2.3 - Accès des femmes aux formations managériales et diplômantes L’entreprise garantit le principe général d’égalité d’accès aux formations managériales et aux formations diplômantes ou qualifiantes. Pour les candidates, lors des entretiens de sélection, les questions relatives à la maternité et aux modalités d’exercice de la parentalité sont proscrites.
2.5 – Sensibilisation des managers L’entreprise s’engage à sensibiliser l’ensemble des lignes managériales aux principes de non-discrimination et d’égalité des chances entre les femmes et les hommes notamment en termes de tenue de poste, évolution de carrière, conditions de travail et conciliation entre vie privée et vie professionnelle.

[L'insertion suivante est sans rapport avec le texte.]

import Mathlib
import HarnessLib

/-!
# The unique multilinear polynomial of a pseudo-Boolean function (Boros–Hammer, Prop. 2)

Topic `Literature/Combinatorics/Optimization`, companion of `RosenbergQuadratization.lean`,
`TermwiseQuadratization.lean` and `IsingMaxCut.lean`.  Source: E. Boros, P. L. Hammer,
*Pseudo-Boolean optimization*, Discrete Appl. Math. **123** (2002) 155–225 [BorosHammer2002]
(held text `paper:doi-10-1016-s0166-218x-01-00341-9`):

* §2, eq. (1) (chunk p0003 L13–17): “all pseudo-Boolean functions can be uniquely represented as
  multi-linear polynomials, of the form `f(x_1, …, x_n) = Σ_{S ⊆ V} c_S Π_{j∈S} x_j` (1). By
  convention, we shall always assume that `Π_{j∈∅} x_j = 1`. The size of the largest subset `S ⊆ V`
  for which `c_S ≠ 0` is called the degree of `f`”;
* §4.1, **Proposition 2** (Hammer et al. [87], Hammer and Rudeanu [91]) (chunk p0006 L19–33):
  “Every pseudo-Boolean function `f : Bⁿ → ℝ` has a unique multi-linear polynomial representation
  of form (1).  *Proof.* We need to show that the values of `f` over `Bⁿ` determine uniquely the
  coefficients `c_S`, `S ⊆ V` in (1). Let us show this by induction on the size of these subsets.
  Clearly, `f(0, 0, …, 0) = c_∅` … let `S ⊆ V` be a subset of size `k`. By observing that
  [`f(𝟙_S) = Σ_{T ⊆ S} c_T` (12)] we obtain [`c_S = f(𝟙_S) − Σ_{T ⊊ S} c_T`]. Since all terms on the
  right-hand side have unique values, in view of (12) the same holds for `c_S`.”

(pub-qadeq lane context — the HUBO / QUBO rows E-42 (certs/E42-quadpenalty: the instance IS its
coefficient table `Q`, `v_ijk`), E-29, E-43, E-45, E-57, E-74 and the application rows whose
‘problem instance’ is a polynomial in 0–1 variables: two codes, or two papers, describe THE SAME
pseudo-Boolean function iff their multilinear coefficient tables agree — this file is the published
statement that makes that comparison well defined.  HONEST FRAMING: instance-level adjudication of
specific advantage claims; no claim about BQP vs BPP or the summit; nothing here concerns any
solver, device or running time.)

## What is formalised (all proved, 0 named facts)

A point of `Bⁿ = {0,1}^V` is recorded by its support `T ⊆ V` (`x = 𝟙_T`, the paper's notation in
the proof of Prop. 2); `V` is any finite type `ι`, coefficients live in any commutative ring `R`.

* `monomialAt S T` — the value of `Π_{j∈S} x_j` at `x = 𝟙_T` (each factor `1` if `j ∈ T`, else
  `0`); `monomialAt_eq` — it is `1` if `S ⊆ T` and `0` otherwise; `multilinear c T` — the right-hand
  side of (1) at `𝟙_T` for a coefficient family `c : Finset ι → R`;
  **`multilinear_eq_sum_powerset`** — display (12): `f(𝟙_T) = Σ_{S ⊆ T} c_S`.
* **`multilinear_injective`** — UNIQUENESS (Prop. 2), by the printed induction on `|S|`
  (strong induction over `⊂`): two coefficient families with the same values on `Bⁿ` are equal.
* `coeff f S = Σ_{T ⊆ S} (−1)^{|S|−|T|} f(𝟙_T)` — the coefficients solved from (12) in closed
  form (Möbius inversion over the subset lattice); **`multilinear_coeff`** — EXISTENCE: these
  coefficients represent `f`; `coeff_empty` (“`f(0, …, 0) = c_∅`”);
  **`existsUnique_multilinear`** — Proposition 2 verbatim: every `f : Bⁿ → R` has exactly one
  multilinear representation; `eq_coeff_of_forall_multilinear_eq` — hence the coefficient table
  of ANY representation is the Möbius transform of the value table.
* Boolean-vector reading: `support x`, `prod_ite_eq_monomialAt` (`Π_{j∈S} [x_j] = monomialAt S
  (support x)`), `multilinear_support` ((1) literally, for `x : ι → Bool`).

Not covered: posiforms and Prop. 1 (min-term representation), the degree, derivatives /
residuals (Prop. 3), and everything from §4.2 on.
-/

namespace Literature.Combinatorics.Optimization

open Finset

namespace PseudoBoolean

variable {ι : Type*} [DecidableEq ι] {R : Type*} [CommRing R]

/-! ### Monomials at 0–1 points -/

/-- The value of the monomial `Π_{j∈S} x_j` at the 0–1 point `x = 𝟙_T` (characteristic vector of
`T`): each factor is `1` if `j ∈ T` and `0` otherwise.
[cite: BorosHammer2002, §2 eq. (1) (the monomials `Π_{j∈S} x_j`, with `Π_{j∈∅} x_j = 1`)] -/
def monomialAt (S T : Finset ι) : R := ∏ j ∈ S, if j ∈ T then (1 : R) else 0

/-- `Π_{j∈S} x_j` at `𝟙_T` equals `1` if `S ⊆ T` and `0` otherwise — the observation behind (12).
[cite: BorosHammer2002, §4.1 (proof of Prop. 2, display (12))] -/
theorem monomialAt_eq (S T : Finset ι) : (monomialAt S T : R) = if S ⊆ T then 1 else 0 := by
  unfold monomialAt
  rw [Finset.prod_boole]
  rfl

/-- The empty monomial is `1` (“by convention … `Π_{j∈∅} x_j = 1`”).
[cite: BorosHammer2002, §2 (convention after eq. (1))] -/
theorem monomialAt_empty (T : Finset ι) : (monomialAt ∅ T : R) = 1 := by
  simp [monomialAt]

variable [Fintype ι]

/-- The right-hand side of (1), `Σ_{S ⊆ V} c_S Π_{j∈S} x_j`, evaluated at `x = 𝟙_T`, for a
coefficient family `c`. [cite: BorosHammer2002, §2 eq. (1)] -/
def multilinear (c : Finset ι → R) (T : Finset ι) : R := ∑ S, c S * monomialAt S T

/-- **Display (12)**: `f(𝟙_T) = Σ_{S ⊆ T} c_S` for a function given by (1).
[cite: BorosHammer2002, §4.1 (proof of Prop. 2, eq. (12))] -/
theorem multilinear_eq_sum_powerset (c : Finset ι → R) (T : Finset ι) :
    multilinear c T = ∑ S ∈ T.powerset, c S := by
  unfold multilinear
  simp_rw [monomialAt_eq, mul_ite, mul_one, mul_zero]
  rw [← Finset.sum_filter]
  refine Finset.sum_congr ?_ fun _ _ => rfl
  ext S
  simp

/-- “Clearly, `f(0, 0, …, 0) = c_∅`”. [cite: BorosHammer2002, §4.1 (proof of Prop. 2)] -/
theorem multilinear_empty (c : Finset ι → R) : multilinear c ∅ = c ∅ := by
  rw [multilinear_eq_sum_powerset, Finset.powerset_empty, Finset.sum_singleton]

/-! ### Uniqueness (Proposition 2), by the printed induction on `|S|` -/

/-- **Uniqueness of the multilinear representation** (Boros–Hammer Prop. 2, the induction of its
proof): if two coefficient families define the same function on `Bⁿ`, they coincide — from (12),
`c_S = f(𝟙_S) − Σ_{T ⊊ S} c_T` is determined once all `c_T`, `T ⊊ S`, are.
[cite: BorosHammer2002, §4.1 Prop. 2 (uniqueness; proof by induction on |S|)] -/
theorem multilinear_injective {c c' : Finset ι → R}
    (h : ∀ T : Finset ι, multilinear c T = multilinear c' T) : c = c' := by
  have hd : ∀ T : Finset ι, ∑ S ∈ T.powerset, (c S - c' S) = 0 := by
    intro T
    rw [Finset.sum_sub_distrib, ← multilinear_eq_sum_powerset, ← multilinear_eq_sum_powerset, h T,
      sub_self]
  suffices hz : ∀ S : Finset ι, c S - c' S = 0 by
    funext S
    exact sub_eq_zero.mp (hz S)
  intro S
  induction S using Finset.strongInductionOn with
  | _ S ih =>
    have hsplit : ∑ T ∈ S.powerset, (c T - c' T) =
        ∑ T ∈ S.powerset.erase S, (c T - c' T) + (c S - c' S) :=
      (Finset.sum_erase_add _ _ (Finset.mem_powerset_self S)).symm
    have hzero : ∑ T ∈ S.powerset.erase S, (c T - c' T) = 0 :=
      Finset.sum_eq_zero fun T hT => by
        obtain ⟨hne, hT'⟩ := Finset.mem_erase.mp hT
        exact ih T (Finset.ssubset_iff_subset_ne.mpr ⟨Finset.mem_powerset.mp hT', hne⟩)
    have hS := hd S
    rwa [hsplit, hzero, zero_add] at hS

/-! ### Existence: the coefficients in closed form (Möbius inversion of (12)) -/

/-- The coefficient table of `f : Bⁿ → R` (values indexed by supports): the solution of the
triangular system (12), `c_S = Σ_{T ⊆ S} (−1)^{|S|−|T|} f(𝟙_T)` (Möbius inversion over the
subset lattice; the proof of Prop. 2 solves (12) recursively, `c_S = f(𝟙_S) − Σ_{T ⊊ S} c_T`).
[cite: BorosHammer2002, §4.1 Prop. 2 (proof: c_S determined from (12))] -/
def coeff (f : Finset ι → R) (S : Finset ι) : R :=
  ∑ T ∈ S.powerset, (-1) ^ (S.card - T.card) * f T

omit [DecidableEq ι] [Fintype ι] in
/-- `c_∅ = f(0, …, 0)`. [cite: BorosHammer2002, §4.1 (proof of Prop. 2)] -/
theorem coeff_empty (f : Finset ι → R) : coeff f ∅ = f ∅ := by
  simp [coeff]

omit [Fintype ι] in
/-- The alternating sum over a subset lattice, in the ring `R`: `Σ_{V ⊆ X} (−1)^{|V|} = [X = ∅]`
(plumbing; Mathlib's `Finset.sum_powerset_neg_one_pow_card` cast from `ℤ`). [folklore] -/
private theorem sum_powerset_neg_one_pow_card_cast (X : Finset ι) :
    ∑ V ∈ X.powerset, (-1 : R) ^ V.card = if X = ∅ then 1 else 0 := by
  have h := congrArg (fun z : ℤ => (z : R)) (Finset.sum_powerset_neg_one_pow_card (x := X))
  simp only [Int.cast_sum, Int.cast_pow, Int.cast_neg, Int.cast_one] at h
  rw [h]
  split_ifs <;> simp

omit [Fintype ι] in
/-- The Möbius step: for `T ⊆ U`, `Σ_{T ⊆ S ⊆ U} (−1)^{|S|−|T|} = [U = T]` (substitute `S = T ∪ V`,
`V ⊆ U ∖ T`) (plumbing). [folklore] -/
private theorem sum_filter_neg_one_pow_card_sub {T U : Finset ι} (hTU : T ⊆ U) :
    ∑ S ∈ U.powerset.filter (fun S => T ⊆ S), (-1 : R) ^ (S.card - T.card) =
      if U = T then 1 else 0 := by
  have key : ∑ S ∈ U.powerset.filter (fun S => T ⊆ S), (-1 : R) ^ (S.card - T.card) =
      ∑ V ∈ (U \ T).powerset, (-1 : R) ^ V.card := by
    refine Finset.sum_nbij' (fun S => S \ T) (fun V => T ∪ V) ?_ ?_ ?_ ?_ ?_
    · intro S hS
      obtain ⟨hSU, hTS⟩ := Finset.mem_filter.mp hS
      exact Finset.mem_powerset.mpr (Finset.sdiff_subset_sdiff (Finset.mem_powerset.mp hSU) le_rfl)
    · intro V hV
      have hV' : V ⊆ U \ T := Finset.mem_powerset.mp hV
      refine Finset.mem_filter.mpr ⟨Finset.mem_powerset.mpr ?_, Finset.subset_union_left⟩
      exact Finset.union_subset hTU (hV'.trans Finset.sdiff_subset)
    · intro S hS
      obtain ⟨-, hTS⟩ := Finset.mem_filter.mp hS
      exact Finset.union_sdiff_of_subset hTS
    · intro V hV
      have hV' : V ⊆ U \ T := Finset.mem_powerset.mp hV
      have hdis : Disjoint T V := Finset.disjoint_of_subset_right hV' Finset.disjoint_sdiff
      exact Finset.union_sdiff_cancel_left hdis
    · intro S hS
      obtain ⟨-, hTS⟩ := Finset.mem_filter.mp hS
      rw [Finset.card_sdiff_of_subset hTS]
  rw [key, sum_powerset_neg_one_pow_card_cast]
  by_cases hUT : U = T
  · rw [if_pos hUT, if_pos (by rw [hUT, Finset.sdiff_self])]
  · rw [if_neg hUT, if_neg]
    intro hemp
    exact hUT (Finset.Subset.antisymm (Finset.sdiff_eq_empty_iff_subset.mp hemp) hTU)

omit [Fintype ι] in
/-- **The Möbius coefficients satisfy (12)**: `Σ_{S ⊆ U} c_S = f(𝟙_U)` for `c = coeff f`.
[cite: BorosHammer2002, §4.1 Prop. 2 (proof: the system (12))] -/
theorem sum_powerset_coeff (f : Finset ι → R) (U : Finset ι) :
    ∑ S ∈ U.powerset, coeff f S = f U := by
  unfold coeff
  rw [Finset.sum_comm' (s' := fun T => U.powerset.filter (fun S => T ⊆ S)) (t' := U.powerset)
    (h := fun S T => by
      simp only [Finset.mem_powerset, Finset.mem_filter]
      exact ⟨fun ⟨hSU, hTS⟩ => ⟨⟨hSU, hTS⟩, hTS.trans hSU⟩, fun ⟨⟨hSU, hTS⟩, _⟩ => ⟨hSU, hTS⟩⟩)]
  simp_rw [← Finset.sum_mul]
  rw [Finset.sum_congr rfl fun T hT => by
    rw [sum_filter_neg_one_pow_card_sub (Finset.mem_powerset.mp hT)]]
  simp_rw [ite_mul, one_mul, zero_mul]
  rw [Finset.sum_ite_eq, if_pos (Finset.mem_powerset_self U)]

/-- **Existence of the multilinear representation** (Boros–Hammer Prop. 2, existence half): the
coefficients `coeff f` represent `f` — `Σ_S c_S Π_{j∈S} x_j = f(x)` at every `x = 𝟙_T ∈ Bⁿ`.
[cite: BorosHammer2002, §4.1 Prop. 2 (existence)] -/
theorem multilinear_coeff (f : Finset ι → R) (T : Finset ι) : multilinear (coeff f) T = f T := by
  rw [multilinear_eq_sum_powerset, sum_powerset_coeff]

/-- **Proposition 2 (Hammer et al. [87], Hammer and Rudeanu [91]) verbatim**: every pseudo-Boolean
function `f : Bⁿ → R` has a UNIQUE multilinear polynomial representation of form (1).
[cite: BorosHammer2002, §4.1 Prop. 2] -/
theorem existsUnique_multilinear (f : Finset ι → R) :
    ∃! c : Finset ι → R, ∀ T, multilinear c T = f T :=
  ⟨coeff f, multilinear_coeff f, fun c hc =>
    multilinear_injective fun T => by rw [hc T, multilinear_coeff]⟩

/-- Consequently the coefficient table of ANY multilinear representation of `f` is the Möbius
transform of its value table. [cite: BorosHammer2002, §4.1 Prop. 2] -/
theorem eq_coeff_of_forall_multilinear_eq {c : Finset ι → R} {f : Finset ι → R}
    (h : ∀ T, multilinear c T = f T) : c = coeff f :=
  multilinear_injective fun T => by rw [h T, multilinear_coeff]

/-! ### Reading (1) on Boolean vectors -/

/-- The support `{j : x_j = 1}` of a Boolean vector (the `T` with `x = 𝟙_T`).
[cite: BorosHammer2002, §4.1 (proof of Prop. 2: the characteristic vectors `𝟙_S`)] -/
def support (x : ι → Bool) : Finset ι := univ.filter fun j => x j = true

omit [DecidableEq ι] in
/-- `j ∈ support x ↔ x_j = 1`. [cite: BorosHammer2002, §4.1 (characteristic vectors)] -/
@[simp] theorem mem_support (x : ι → Bool) (j : ι) : j ∈ support x ↔ x j = true := by
  simp [support]

/-- On a Boolean vector the monomial `Π_{j∈S} [x_j]` (`[true] = 1`, `[false] = 0`) is
`monomialAt S (support x)`. [cite: BorosHammer2002, §2 eq. (1)] -/
theorem prod_ite_eq_monomialAt (S : Finset ι) (x : ι → Bool) :
    ∏ j ∈ S, (if x j = true then (1 : R) else 0) = monomialAt S (support x) := by
  unfold monomialAt
  refine Finset.prod_congr rfl fun j _ => ?_
  simp only [mem_support]

/-- Eq. (1) literally, for `x : ι → Bool`: `Σ_{S ⊆ V} c_S Π_{j∈S} [x_j] = multilinear c (support x)`;
with `c = coeff f` this is `f` at the point `x` (`multilinear_coeff`).
[cite: BorosHammer2002, §2 eq. (1)] -/
theorem multilinear_support (c : Finset ι → R) (x : ι → Bool) :
    ∑ S, c S * ∏ j ∈ S, (if x j = true then (1 : R) else 0) = multilinear c (support x) := by
  unfold multilinear
  exact Finset.sum_congr rfl fun S _ => by rw [prod_ite_eq_monomialAt]

end PseudoBoolean

end Literature.Combinatorics.Optimization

2.5 - Salariés en congé maternité, d’adoption ou congé parental d’éducation L'entreprise réaffirme sa volonté de garantir l’accès aux formations professionnelles des salariés qui ont pu s’absenter assez longuement de l’entreprise du fait de la prise des congés maternité ou parental et prévoit des mesures qui favorisent l’évolution professionnelle des salarié(e)s concerné(e)s. Ainsi, le principe de l'organisation d'un entretien individuel spécifique lors du retour de congé de maternité, d'adoption ou de congé parental d'éducation, est institué par le présent accord. De même, il est rappelé le principe selon lequel que lors de ces entretiens sont étudiées les actions de remise à niveau (accompagnement terrain) ou formations éventuellement nécessaires à l’exercice des activités et responsabilités confiées au salarié lors de sa reprise d’activité professionnelle. Cette action de remise à niveau s’inscrit dans le cadre du plan de formation de l'entreprise. Au besoin les dispositifs de bilans de compétences ou de périodes de professionnalisation pourront également être proposés. A cet égard, l’entreprise s’engage à sensibiliser la ligne managériale de production de deuxième niveau et plus (Responsables de Production et plus) et les responsables de service à la préparation et au déroulement de ces entretiens.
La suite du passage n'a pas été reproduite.